Please take the lines from the one holding "by_cases hdd : d ∈ P.support" through the one holding "have hlt : a" in the data below and copy them exactly.

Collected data
Start of Block

/-- **The ordered monomials `∏_r T_{h_r}^{α_r}`, `α ∈ ℕ^{n+1}`, are `R`-linearly independent in `ℋ(GSp_{2n}(K), GSp_{2n}(𝒪); R)`
for EVERY commutative ring `R`** (distinct twisted bottoms with unit coefficients).
[cite: AndrianovZhuravlev1995, Ch. 3 §3.3 Thm. 3.30] [cite: CartierCorvallis1979, §IV, proof of Thm. 4.1 (b)–(c)] -/
theorem linearIndependent_monomials_similitude (hϖ : Valued.v ϖ = WithZero.exp (-1 : ℤ)) :
    LinearIndependent R fun α : Fin (n + 1) → ℕ => (List.ofFn fun r : Fin (n + 1) => heckeAlgebra.doubleCosetOperator (k := R) (symplecticSimilitudeInt (Fin n) K)
            (similitudeTorusElt (uniformizer_ne_zero hϖ) (if (r : ℕ) + 1 = n then (1 : ℤ) else 2)
              (fun i : Fin n => (if (i : ℕ) ≤ (r : ℕ) then (1 : ℤ) else 0) - (if (r : ℕ) = n then 2 else 1)) :
              symplecticSimilitudeGroup (Fin n) K) ^ α r).prod := by
  classical
  refine LinearIndependent.of_comp
    (((AddMonoidAlgebra.mapDomainAlgHom R R (LinearMap.pi (Matrix.vecCons (-LinearMap.snd ℤ (Fin n → ℤ) ℤ)
        (Matrix.vecCons ((2 : ℤ) • LinearMap.snd ℤ (Fin n → ℤ) ℤ)
          fun i : Fin n => -((LinearMap.proj i).comp (LinearMap.fst ℤ (Fin n → ℤ) ℤ)))) :
        ((Fin n → ℤ) × ℤ) →ₗ[ℤ] (Fin (n + 2) → ℤ)).toAddMonoidHom).comp (similitudeSatakeTransform hϖ (1 : Rˣ))).toLinearMap) ?_
  refine linearIndependent_of_forall_sum_ite_lt_le_of_isUnit _
    (fun α : Fin (n + 1) → ℕ => ∑ r : Fin (n + 1), α r • (LinearMap.pi (Matrix.vecCons (-LinearMap.snd ℤ (Fin n → ℤ) ℤ)
        (Matrix.vecCons ((2 : ℤ) • LinearMap.snd ℤ (Fin n → ℤ) ℤ)
          fun i : Fin n => -((LinearMap.proj i).comp (LinearMap.fst ℤ (Fin n → ℤ) ℤ)))) :
        ((Fin n → ℤ) × ℤ) →ₗ[ℤ] (Fin (n + 2) → ℤ)) ((fun i : Fin n => (if (r : ℕ) + 1 = n then (1 : ℤ) else 2) +
              ((if (i : ℕ) ≤ (r : ℕ) then (1 : ℤ) else 0) - (if (r : ℕ) = n then 2 else 1))),
            (if (r : ℕ) + 1 = n then (1 : ℤ) else 2)))
    injective_sum_nsmul_psi_top_gen (fun α v hv s => ?_) (fun α => ?_)
  · rw [Function.comp_apply, AlgHom.toLinearMap_apply] at hv
    exact (forall_sum_ite_lt_le_and_coeff_twist_similitudeSatakeTransform_one_monomial (R := R) hϖ α).1 v hv s
  · rw [Function.comp_apply, AlgHom.toLinearMap_apply,
      (forall_sum_ite_lt_le_and_coeff_twist_similitudeSatakeTransform_one_monomial (R := R) hϖ α).2]
    exact isUnit_one

open scoped IsMulCommutative in
/-- **THE INTEGRAL GENERATORS `T_{h_0}, …, T_{h_n}` (`h_r = t(2; 1^{r+1} 0 ⋯ 0 - 1)` for `r ≤ n-2`, `h_{n-1} = t(1; 0) = diag(ϖ1, 1)`,
`h_n = z = ϖ·1`) ARE ALGEBRAICALLY INDEPENDENT OVER EVERY COMMUTATIVE RING `R`** in the commutative ring
`ℋ(GSp_{2n}(K), GSp_{2n}(𝒪); R)` — Andrianov–Zhuravlev's `T(p), T_1(p²), …, T_{n-1}(p²), [p]`.
[cite: AndrianovZhuravlev1995, Ch. 3 §3.3 Thm. 3.30] [cite: CartierCorvallis1979, §IV Thm. 4.1] -/
theorem algebraicIndependent_doubleCosetOperator_gen_similitude (hϖ : Valued.v ϖ = WithZero.exp (-1 : ℤ)) :
    haveI := isMulCommutative_heckeAlgebra_symplecticSimilitudeInt (n := n) hϖ R
    AlgebraicIndependent R fun r : Fin (n + 1) => heckeAlgebra.doubleCosetOperator (k := R) (symplecticSimilitudeInt (Fin n) K)
            (similitudeTorusElt (uniformizer_ne_zero hϖ) (if (r : ℕ) + 1 = n then (1 : ℤ) else 2)
              (fun i : Fin n => (if (i : ℕ) ≤ (r : ℕ) then (1 : ℤ) else 0) - (if (r : ℕ) = n then 2 else 1)) :
              symplecticSimilitudeGroup (Fin n) K) := by
  classical
  haveI := isMulCommutative_heckeAlgebra_symplecticSimilitudeInt (n := n) hϖ R
  have hlin := linearIndependent_monomials_similitude (n := n) (R := R) hϖ
  rw [algebraicIndependent_iff]
  intro P hP
  have hlin' := hlin.comp (fun d : Fin (n + 1) →₀ ℕ => (d : Fin (n + 1) → ℕ)) DFunLike.coe_injective
  have hzero := linearIndependent_iff'ₛ.1 hlin' P.support (fun d => P.coeff d) (fun _ => 0) (by
    simp only [Function.comp_apply, zero_smul, Finset.sum_const_zero]
    rw [MvPolynomial.aeval_def, MvPolynomial.eval₂_eq'] at hP
    rw [← hP]
    refine Finset.sum_congr rfl fun d _ => ?_
    rw [Algebra.smul_def, List.prod_ofFn])
  ext d
  rw [MvPolynomial.coeff_zero]
  by_cases hdd : d ∈ P.support
  · exact hzero d hdd
  · exact MvPolynomial.notMem_support_iff.1 hdd

/-! ## §4 Generation: every `T_{t(m,a)}` is a polynomial in the `T_{h_r}` and `T_{z⁻¹}` (induction on the potential) -/

omit [Valued K ℤᵐ⁰]
  [IsHeckeTriple (⊤ : Submonoid (symplecticSimilitudeGroup (Fin n) K)) (symplecticSimilitudeInt (Fin n) K)
  (symplecticSimilitudeInt (Fin n) K)] in
/-- For `a` antitone with `a_0 = 0`: `a_i = 0` exactly for the first `#{j : a_j = 0}` indices. [cite: Macdonald1995, Ch. I §1] -/
theorem eq_zero_iff_lt_card_filter_eq_zero {a : Fin n → ℤ} (ha : Antitone a) (h0 : a 0 = 0) (i : Fin n) :
    a i = 0 ↔ (i : ℕ) < (Finset.univ.filter fun j => a j = 0).card := by
  have hle : ∀ j, a j ≤ 0 := fun j => (ha (Fin.zero_le j)).trans_eq h0
  constructor
  · intro hi
    have hsub : Finset.Iic i ⊆ Finset.univ.filter fun j => a j = 0 := fun j hj =>
      Finset.mem_filter.2 ⟨Finset.mem_univ _, le_antisymm (hle j) (hi.symm.trans_le (ha (Finset.mem_Iic.1 hj)))⟩
    have h := Finset.card_le_card hsub
    rw [Fin.card_Iic] at h
    omega
  · intro hi
    by_contra hne
    have hlt : a i < 0 := lt_of_le_of_ne (hle i) hne
    have hsub : (Finset.univ.filter fun j => a j = 0) ⊆ Finset.Iio i := fun j hj => by
      rw [Finset.mem_Iio]
      by_contra hij
      have h := (Finset.mem_filter.1 hj).2
      have h' := (ha (not_lt.1 hij)).trans_lt hlt
      omega
    have h := Finset.card_le_card hsub
    rw [Fin.card_Iio] at h
    omega

omit [Valued K ℤᵐ⁰]
  [IsHeckeTriple (⊤ : Submonoid (symplecticSimilitudeGroup (Fin n) K)) (symplecticSimilitudeInt (Fin n) K)
  (symplecticSimilitudeInt (Fin n) K)] in
/-- The potential `∑_{s ≤ n} ∑_{i<s} (m + a_i)` is non-negative on the integral cone `a` antitone, `m + 2aᵢ ≥ 0`, `a_0 ≤ 0`.
[cite: Macdonald1995, Ch. I §1] [cite: AndrianovZhuravlev1995, Ch. 3 §3.3] -/
theorem potential_nonneg_of_apply_zero_nonpos {m : ℤ} {a : Fin n → ℤ} (ha : Antitone a)
    (hm : ∀ i, 0 ≤ m + 2 * a i) (h0 : a 0 ≤ 0) :
    0 ≤ ∑ s ∈ Finset.range (n + 1), ∑ i : Fin n, if (i : ℕ) < s then (fun i => m + a i) i else 0 :=
  Finset.sum_nonneg fun _ _ => Finset.sum_nonneg fun i _ => by
    split_ifs
    · have h1 := hm i
      have h2 := (ha (Fin.zero_le i)).trans h0
      show 0 ≤ m + a i
      linarith
    · exact le_rfl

End of Block

■ **Reply**:
  by_cases hdd : d ∈ P.support
  · exact hzero d hdd
  · exact MvPolynomial.notMem_support_iff.1 hdd

/-! ## §4 Generation: every `T_{t(m,a)}` is a polynomial in the `T_{h_r}` and `T_{z⁻¹}` (induction on the potential) -/

omit [Valued K ℤᵐ⁰]
  [IsHeckeTriple (⊤ : Submonoid (symplecticSimilitudeGroup (Fin n) K)) (symplecticSimilitudeInt (Fin n) K)
  (symplecticSimilitudeInt (Fin n) K)] in
/-- For `a` antitone with `a_0 = 0`: `a_i = 0` exactly for the first `#{j : a_j = 0}` indices. [cite: Macdonald1995, Ch. I §1] -/
theorem eq_zero_iff_lt_card_filter_eq_zero {a : Fin n → ℤ} (ha : Antitone a) (h0 : a 0 = 0) (i : Fin n) :
    a i = 0 ↔ (i : ℕ) < (Finset.univ.filter fun j => a j = 0).card := by
  have hle : ∀ j, a j ≤ 0 := fun j => (ha (Fin.zero_le j)).trans_eq h0
  constructor
  · intro hi
    have hsub : Finset.Iic i ⊆ Finset.univ.filter fun j => a j = 0 := fun j hj =>
      Finset.mem_filter.2 ⟨Finset.mem_univ _, le_antisymm (hle j) (hi.symm.trans_le (ha (Finset.mem_Iic.1 hj)))⟩
    have h := Finset.card_le_card hsub
    rw [Fin.card_Iic] at h
    omega
  · intro hi
    by_contra hne
    have hlt : a i < 0 := lt_of_le_of_ne (hle i) hne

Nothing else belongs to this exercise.